Check the number of agents in agentpool:
and check if there are many (hundreds of) agents in “waiting” state with none or only a handful in “running” state. Usually these situations indicate an error state that should be noticeable in the journald logs also. If there are no errors in coin.log check if the current builds were all freshly started. If not, then contact the CI team.
Check that all the OpenNebula servers are up by logging in to OpenNebula as “oneadmin” user. Then go to:
http://one-master.ci.qt.io/#hosts-tab
and check that all the servers show “ON” in the “Status” column.
Check that web servers are running:
https://testresults.qt.io/coin/
https://ci-files01-hki.ci.qt.io:8081/coin/
Also check that while they are running that they also shows the latest build results. If they don’t appear up to date, we have a problem somewhere.
Check out Gerrit’s status and match it with Coin’s status. They should converge.

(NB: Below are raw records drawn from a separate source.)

import Summits.BirchSwinnertonDyer.BirchSwinnertonDyer.Theorems.AlignedTransportAtTwoBSDOfMainConjectureRankOneAtTwoDisegniTight
import Summits.BirchSwinnertonDyer.BirchSwinnertonDyer.Theorems.AlignedTransportAtTwoBSDOfMainConjectureRankOneAtTwoSigmaSqTwoExistence
import Summits.BirchSwinnertonDyer.BirchSwinnertonDyer.Theorems.AlignedTransportAtTwoBSDOfMainConjectureRankOneAtTwoLeadingTermViaTwoAdicBSD
import Summits.BirchSwinnertonDyer.Rank1Residual.F1Sign2.SchneiderLeadingTermFormulaAtTwoSq
import HarnessLib

/-!
# Route `AlignedTransportAtTwo`, crux C3′ `BSDOfMainConjectureRankOneAtTwo` (stmt-BirchSwinnertonDyer-23008), line `birth` v6 —
# the Mazur–Tate `Σ²` binder `hMT` DISCHARGED in every C3′ closure, and the crux-level by-name equivalence
# «C3′ ⟺ the Schneider leading-term formula at `2` on the cell under `MC(W,2)`» modulo THREE published facts

Cell `bsd-f1-sign2`, WIDTH-5 attach seat `bsd-line-att-p3` g10 (lineage att-p3; g9 landed
`…Theorems.AlignedTransportAtTwoSigmaSqTwo.mazurTate_sigmaSq_existsUnique_two_holds`, p644698: the PRINT named fact
`Literature.NumberTheory.EllipticCurves.mazurTate_sigmaSq_existsUnique_two` — Mazur–Tate 1991 Thm. 3.1 at `p = 2` / Silverman 2005 §5 Rem. 2 — is a
THEOREM of the tree). THEOREMS ONLY; nothing asserted; `--supports stmt-BirchSwinnertonDyer-23008`. BSD is NOT proved; C3′ is NOT closed.

What this file does (glue named by the g9 landing; no new mathematics):
* §1 `exists_isCanonicalSq_two_holds` / `existsUnique_isCanonicalSq_two_holds` — **binder-free**: for every globally minimal `W/ℚ` with good
  ORDINARY reduction at `2`, THE canonical `Σ²` `2`-adic height datum `Dh : PAdicHeightData W 2` with `Dh.IsCanonicalSq` EXISTS and is UNIQUE
  (the Literature theorems `exists_isCanonicalSq_two` / `existsUnique_isCanonicalSq_two` with their `hMT` premise supplied by the g9 theorem).
* §2 the per-curve TIGHTNESS of line `birth` without `hMT`, in the BY-NAME currency of the registered open stub
  (`F1Sign2.SchneiderLeadingTermFormulaAtTwoSqAt W`): on a C3′ cell curve (`IsOrdinaryAt W 2`, `r_an = 1`, simple zero of `L₂(f_E)`, `MC(W,2)`),
  modulo Disegni 2020 Thm. 1, GZK and modularity ONLY, `SchneiderLeadingTermFormulaAtTwoSqAt W ↔ BSDp W 2`
  (`schneiderLeadingTermFormulaAtTwoSqAt_iff_bsdp`; from `…DisegniTight.leadingTermFormulaAtTwoAt_iff_bsdp`, p611969).
* §3 the crux closures without `hMT`: `bsdOfMainConjectureRankOneAtTwo_of_formula_of_disegni` (C3′ ⟸ the registered open stub BY NAME +
  Disegni + GZK + modularity = the composition of skeleton v6), `…_of_schneiderAtTwoSq_of_disegni` (T-23008-a by name), the v2 closure through
  `PerrinRiouComparisonAtTwo`, and the `lfunction`-route closure (`…LeadingTermViaTwoAdicBSD`, K2-Gv + K2-G′v + GZK + modularity + period unit).
* §4 **the reduction is lossless AT CRUX LEVEL, by name**: `bsdOfMainConjectureRankOneAtTwo_iff_formulaOnCell` — modulo {Disegni, GZK, modularity},
  `BSDOfMainConjectureRankOneAtTwo ↔ (∀ cell curve W, MC(W,2) → SchneiderLeadingTermFormulaAtTwoSqAt W)` (same seven binders as the crux); and the
  sufficient direction from the four analytic binders alone (`…_of_formulaOnOrdinaryRankOne`: ¬CM, no rational `2`-torsion, `Δ ∉ ℚ²` idle).
So after v6 the crux C3′ reads: THREE published facts (modularity, GZK, Disegni 2020 Thm. 1) + ONE statement not in print at `2`
(`F1Sign2.SchneiderLeadingTermFormulaAtTwoSq`, equivalently its restriction to the cell under `MC`), all by name; the `Σ²` receptacle is inhabited
unconditionally. Consumers outside this route that still carry `(hMT : mazurTate_sigmaSq_existsUnique_two)` (gk2 `…MinimalTwinBSDTwo{TwoAdic,Disegni}`,
stmt-22985; bsd-goldfeld 19141 height files) discharge it the same way (`mazurTate_sigmaSq_existsUnique_two_holds`).

References: [MazurTate1991] Thm. 3.1; [Silverman2005DivPoly] §5 Rem. 2; [Disegni2020] Thm. 1 = Thm. 4 (i); [BalakrishnanMullerStein2015] Thm. 1.7 (3);
[Schneider1985] Thm. 2′; [GrossZagier1986]; [Kolyvagin1990]; [Miller2011LMS] Def. 1.1.
-/

set_option autoImplicit false
-- the route's Theorems namespace repeats a component by design (summit = sub-problem, D-0017).
set_option linter.dupNamespace false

https://codereview.qt-project.org/#/q/status:integrating,n,z
https://codereview.qt-project.org/#/q/status:staged,n,z
If these steps all seem OK, grab a cup of coffee and try again :)
Troubleshooting
Some uncommon administration tasks may be required, especially during development.
Debugging with gdb
Debugging deadlocks and hung threads can be possible by installing python debugger:
sudo apt install python3-dbg pipenv –rm pipenv –python=/usr/bin/python3-dbg
Attach gdb to the executing python process
gdb python3-dbg -p 12345
Useful commands
py-list Show current code in execution py-bt Inspect python callstack
In case of (no debugging symbols found) -message, you may import
(gdb) source /usr/share/gdb/auto-load/usr/bin/python3.6-gdb.py
Running garbage collection
Normally gc is executed automatically, keeping some save threshold of free disk space and it is not needed to run it manually. Nevertheless it is possible to force gc by running:
bin/coin gc
Artifacts invalidation
It might be necessary to invalidate all artifacts. It may happen for example if Coin code changes in an incompatible way. Solution to this is relatively easy. The whole system needs to be stopped and inside storage.py buildKey() function should get new revision number (grep for “COIN revision”). After restart everything will work as after storage cleanup. Old binaries may be removed manually or by garbage collection.